Подобное мировоззрение сохранялось еще во второй половине XV века, т. е. в то самое время, когда Иван III, как мы знаем, энергично отстаивал суверенитет растущего на глазах Московского государства. Наглядный пример такого восприятия родины, при котором лояльность местным властям и почитание местных святынь сочетаются с тревогой за судьбы большой общности, именуемой «Русской землей» и никак не конкретизируемой в политических терминах и не локализуемой в пространстве, мы находим в «Хожении за три моря» Афанасия Никитина — замечательных путевых заметках тверского купца, побывавшего в Персии и Индии и умершего по дороге домой близ Смоленска в 1474 или 1475 году.
Описание отъезда в записках Никитина выдает в нем верного сына Тверской земли:
Поидох от Спаса святаго златоверхаго и сь его милостию, от государя своего от великаго князя Михаила Борисовича Тверскаго и от владыкы Генадия Тверскаго <…>
Пошел я от златоглавого храма Святого Спаса с его милостью, от государя своего — от великого князя Михаила Борисовича Тверского — и от владыки Геннадия Тверского <…>
Но, как говорится, большое видится на расстоянии: во время долгих странствий купца посещали мысли о судьбе всей Русской земли: «А Русь Бог да сохранит, — написал он на тюрко-персидском наречии. — Господи, храни ее! На этом свете нет страны, подобной ей, хотя беи (вельможи, по-тюркски. —
Тревогой за судьбу Русской земли пронизан и другой памятник того времени — летописная «Повесть о стоянии на Угре», написанная, как полагают исследователи, в 1480-х годах в Ростове (возможно, по заказу местного архиепископа). Свое сочинение ростовский книжник завершил ярким патриотическим призывом:
О храбри мужествении сынове рустии! Подщитеся свое отечество, Рускую землю, от поганых сохранити, не пощадите своих глав, да не узрят очи ваши разпленения и разграбления домов ваших, и убьяния чад ваших, и поругания над женами и детми вашими, яко же пострадаша инии велицыи славнии земли от турков.
О храбрые и мужественные сыны русские! Постарайтесь свое отечество, Русскую землю, спасти от неверных; не пощадите своей жизни, да не узрят ваши очи пленения и разграбления домов ваших, и убиения детей ваших, и насилия над женами и детьми вашими, как пострадали иные великие и славные земли от турок.
Призывая своих соотечественников дать решительный отпор ордынцам, автор Повести напоминал о печальной участи других народов (болгар, сербов, греков, албанцев, хорватов, боснийцев и иных), ставших жертвой османского завоевания: им, по его словам, не хватило мужества, и они «погибоша, отечество изгубиша и землю и государьство, и скитаются по чюжим странамь бедне воистину».

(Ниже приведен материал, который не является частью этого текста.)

import Mathlib.NumberTheory.LSeries.RiemannZeta
import Mathlib.NumberTheory.LSeries.Nonvanishing
import Mathlib.Analysis.SpecialFunctions.Gamma.Deligne
import Literature.NumberTheory.LFunctions.CentralOrderForcedByStructure
import HarnessLib

/-!
# The Riemann zeta function vanishes to even order at the central point `s = 1/2`

Topic `NumberTheory/LFunctions`. Riemann's functional equation `ξ(1 - s) = ξ(s)`
(Titchmarsh, *The Theory of the Riemann Zeta-Function*, §2.1 (2.1.9) and §2.6 (2.6.4); Mathlib
`completedRiemannZeta_one_sub`, stated for every `s`) has sign `+1` at the centre `s = 1/2`, so the
parity mechanism (`CentralOrder.sign_eq_neg_one_pow`: order `n` at the centre forces `w = (-1)ⁿ`)
makes the order of vanishing of `Λ(s) = π^{-s/2} Γ(s/2) ζ(s)` at `s = 1/2` EVEN, hence also that of
`ζ(s)` itself (`Γ_ℝ(1/2) ≠ 0`); the order is finite (`ζ(2) ≠ 0` and the identity theorem on
`ℂ ∖ {1}`). Everything is PROVED from Mathlib alone plus the tree's parity lemma. (That in fact
`ζ(1/2) ≈ -1.46 ≠ 0`, so the order is `0`, is a numerical statement not attempted here.)

* `analyticAt_completedRiemannZeta_half`, `even_analyticOrderNatAt_completedRiemannZeta_half`;
* `analyticOrderAt_riemannZeta_half_eq`, `analyticOrderAt_riemannZeta_half_ne_top`,
  `even_analyticOrderNatAt_riemannZeta_half`, `two_le_analyticOrderNatAt_riemannZeta_half_of_eq_zero`.

## References

* [Titchmarsh1986] E. C. Titchmarsh, *The Theory of the Riemann Zeta-Function*, 2nd ed. (1986),
  §2.1 (2.1.9) / §2.6 (functional equation `ξ(s) = ξ(1-s)`).
-/

noncomputable section

open Filter Set Complex

open scoped Topology

namespace Literature.NumberTheory.LFunctions

/-- **`Λ(s) = π^{-s/2} Γ(s/2) ζ(s)` is analytic at `s = 1/2`** (Mathlib: differentiable away from the
poles `0` and `1`). [cite: Titchmarsh1986, §2.1 (2.1.9)] -/
theorem analyticAt_completedRiemannZeta_half : AnalyticAt ℂ completedRiemannZeta ((1 : ℂ) / 2) := by
  have hopen : IsOpen ({0, 1}ᶜ : Set ℂ) := (Set.toFinite _).isClosed.isOpen_compl
  have hdiff : DifferentiableOn ℂ completedRiemannZeta ({0, 1}ᶜ : Set ℂ) := fun s hs ↦
    (differentiableAt_completedZeta (fun h ↦ hs (by simp [h])) (fun h ↦ hs (by simp [h])))
      |>.differentiableWithinAt
  exact hdiff.analyticAt (hopen.mem_nhds (by norm_num))

/-- **`ord_{s=1/2} Λ(s)` is even**: the functional equation `Λ(1 - s) = Λ(s)` (Mathlib
`completedRiemannZeta_one_sub`) has sign `+1`, and a function analytic at the centre with
`Λ(c - s) = w Λ(s)` and finite order `n` there has `w = (-1)ⁿ` (`CentralOrder.sign_eq_neg_one_pow`);
an infinite order gives the `ℕ`-valued order `0`. [cite: Titchmarsh1986, §2.6 (2.6.4)] -/
theorem even_analyticOrderNatAt_completedRiemannZeta_half :
    Even (analyticOrderNatAt completedRiemannZeta ((1 : ℂ) / 2)) := by
  have hFE : ∀ s : ℂ, completedRiemannZeta (1 - s) = 1 * completedRiemannZeta s := fun s ↦ by
    rw [one_mul, completedRiemannZeta_one_sub]
  rcases eq_or_ne (analyticOrderAt completedRiemannZeta ((1 : ℂ) / 2)) ⊤ with htop | htop
  · rw [analyticOrderNatAt, htop, ENat.toNat_top]
    exact Even.zero
  · exact (CentralOrder.even_analyticOrderNatAt_iff analyticAt_completedRiemannZeta_half hFE
      (by norm_num) htop).mpr rfl

/-- **`ord_{s=1/2} ζ(s) = ord_{s=1/2} Λ(s)`**: near `1/2`, `ζ(s) = Λ(s) · Γ_ℝ(s)⁻¹` (Mathlib
`riemannZeta_def_of_ne_zero`) with `Γ_ℝ⁻¹` entire (`differentiable_Gammaℝ_inv`) and non-zero at
`1/2` (`Gammaℝ_ne_zero_of_re_pos`), a factor of order `0`. [cite: Titchmarsh1986, §2.1 (2.1.9)] -/
theorem analyticOrderAt_riemannZeta_half_eq :
    analyticOrderAt riemannZeta ((1 : ℂ) / 2) = analyticOrderAt completedRiemannZeta ((1 : ℂ) / 2) := by
  -- `ζ = Λ · Γ_ℝ⁻¹` on the neighbourhood `{0}ᶜ` of `1/2`
  have hev : riemannZeta =ᶠ[𝓝 ((1 : ℂ) / 2)]
      completedRiemannZeta * fun s ↦ (Gammaℝ s)⁻¹ := by
    filter_upwards [isOpen_compl_singleton.mem_nhds (show ((1 : ℂ) / 2) ∈ ({0}ᶜ : Set ℂ) by
      norm_num)] with s hs
    rw [Pi.mul_apply, riemannZeta_def_of_ne_zero hs, div_eq_mul_inv]
  have hΓan : AnalyticAt ℂ (fun s ↦ (Gammaℝ s)⁻¹) ((1 : ℂ) / 2) :=
    differentiable_Gammaℝ_inv.analyticAt _
  have hΓ0 : analyticOrderAt (fun s ↦ (Gammaℝ s)⁻¹) ((1 : ℂ) / 2) = 0 :=
    hΓan.analyticOrderAt_eq_zero.mpr
      (inv_ne_zero (Gammaℝ_ne_zero_of_re_pos (by norm_num)))
  rw [analyticOrderAt_congr hev, analyticOrderAt_mul analyticAt_completedRiemannZeta_half hΓan, hΓ0,
    add_zero]

/-- `ζ` is holomorphic on `ℂ ∖ {1}` (Mathlib `differentiableAt_riemannZeta`), hence analytic there.
[cite: Titchmarsh1986, §2.1] -/
theorem analyticOnNhd_riemannZeta_compl_one : AnalyticOnNhd ℂ riemannZeta ({1}ᶜ : Set ℂ) := by
  have hdiff : DifferentiableOn ℂ riemannZeta ({1}ᶜ : Set ℂ) := fun s hs ↦
    (differentiableAt_riemannZeta hs).differentiableWithinAt
  exact hdiff.analyticOnNhd isOpen_compl_singleton

/-- **`ord_{s=1/2} ζ(s)` is finite**: `ζ` is holomorphic on the connected open set `ℂ ∖ {1}`
(Mathlib `differentiableAt_riemannZeta`) and `ζ(2) ≠ 0` (`riemannZeta_ne_zero_of_one_le_re`), so
`ζ` does not vanish identically near `1/2` (identity theorem). [cite: Titchmarsh1986, §2.1] -/
theorem analyticOrderAt_riemannZeta_half_ne_top :
    analyticOrderAt riemannZeta ((1 : ℂ) / 2) ≠ ⊤ := by
  have han : AnalyticOnNhd ℂ riemannZeta ({1}ᶜ : Set ℂ) := analyticOnNhd_riemannZeta_compl_one
  have hpc : IsPreconnected (({1} : Set ℂ)ᶜ) :=
    (isConnected_compl_singleton_of_one_lt_rank (rank_real_complex ▸ Nat.one_lt_ofNat) _)
      |>.isPreconnected
  have h2 : analyticOrderAt riemannZeta 2 ≠ ⊤ := by
    rw [(han 2 (by norm_num)).analyticOrderAt_eq_zero.mpr
      (riemannZeta_ne_zero_of_one_le_re (by norm_num))]
    exact ENat.zero_ne_top
  exact han.analyticOrderAt_ne_top_of_isPreconnected hpc (by norm_num) (by norm_num) h2

/-- **The Riemann zeta function vanishes to even order at `s = 1/2`** (sign `+1` of the functional
equation `ξ(s) = ξ(1 - s)`). [cite: Titchmarsh1986, §2.6 (2.6.4)] -/
theorem even_analyticOrderNatAt_riemannZeta_half :
    Even (analyticOrderNatAt riemannZeta ((1 : ℂ) / 2)) := by
  have h := even_analyticOrderNatAt_completedRiemannZeta_half
  simp only [analyticOrderNatAt, analyticOrderAt_riemannZeta_half_eq] at h ⊢
  exact h

/-- **A central zero of `ζ` would be at least double**: if `ζ(1/2) = 0` then `ord_{s=1/2} ζ ≥ 2`
(positive, finite, even order). [cite: Titchmarsh1986, §2.6 (2.6.4)] -/
theorem two_le_analyticOrderNatAt_riemannZeta_half_of_eq_zero (h0 : riemannZeta ((1 : ℂ) / 2) = 0) :
    2 ≤ analyticOrderNatAt riemannZeta ((1 : ℂ) / 2) := by
  obtain ⟨k, hk⟩ := even_analyticOrderNatAt_riemannZeta_half
  have han : AnalyticAt ℂ riemannZeta ((1 : ℂ) / 2) :=
    analyticOnNhd_riemannZeta_compl_one _ (by norm_num)
  have hne : analyticOrderNatAt riemannZeta ((1 : ℂ) / 2) ≠ 0 := by
    intro h
    have h' : analyticOrderAt riemannZeta ((1 : ℂ) / 2) = 0 := by
      rw [← Nat.cast_analyticOrderNatAt analyticOrderAt_riemannZeta_half_ne_top, h, Nat.cast_zero]
    exact (han.analyticOrderAt_eq_zero.mp h') h0
  omega

end Literature.NumberTheory.LFunctions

В процитированной фразе обращает на себя внимание слово «государьство», едва ли не впервые употребленное в подобном контексте: выше автор вполне традиционно использовал понятия «отечество» и «Русская земля» как синонимы, а здесь он добавил в привычную формулу новый элемент — «государьство». Какую смысловую нагрузку нес этот элемент?
В конце XV века слово «государство» (а точнее «господарство») использовалось еще редко и означало власть и достоинство господаря (вспомним выражение «мое государство», которое московский летописец вложил в уста Ивана III в рассказе о взятии Новгорода в 1477/78 году). Поэтому в триаде «отечество — земля — государство», использованной автором «Повести о стоянии на Угре», первый элемент указывал на наследие предков, второй обозначал страну, а третий, надо полагать, — ее правителей, властей предержащих. Не случайно далее в том же тексте автор упоминает виденных им «своима очима» (своими глазами) «великих государей, избегших от турков со имением и скитающихся, яко странным (подобно странникам. —
Так впервые под пером русского книжника возник дуализм «земли» и «государства», который в следующем столетии нашел продолжение в уже знакомой нам формуле «дела государевы и земские».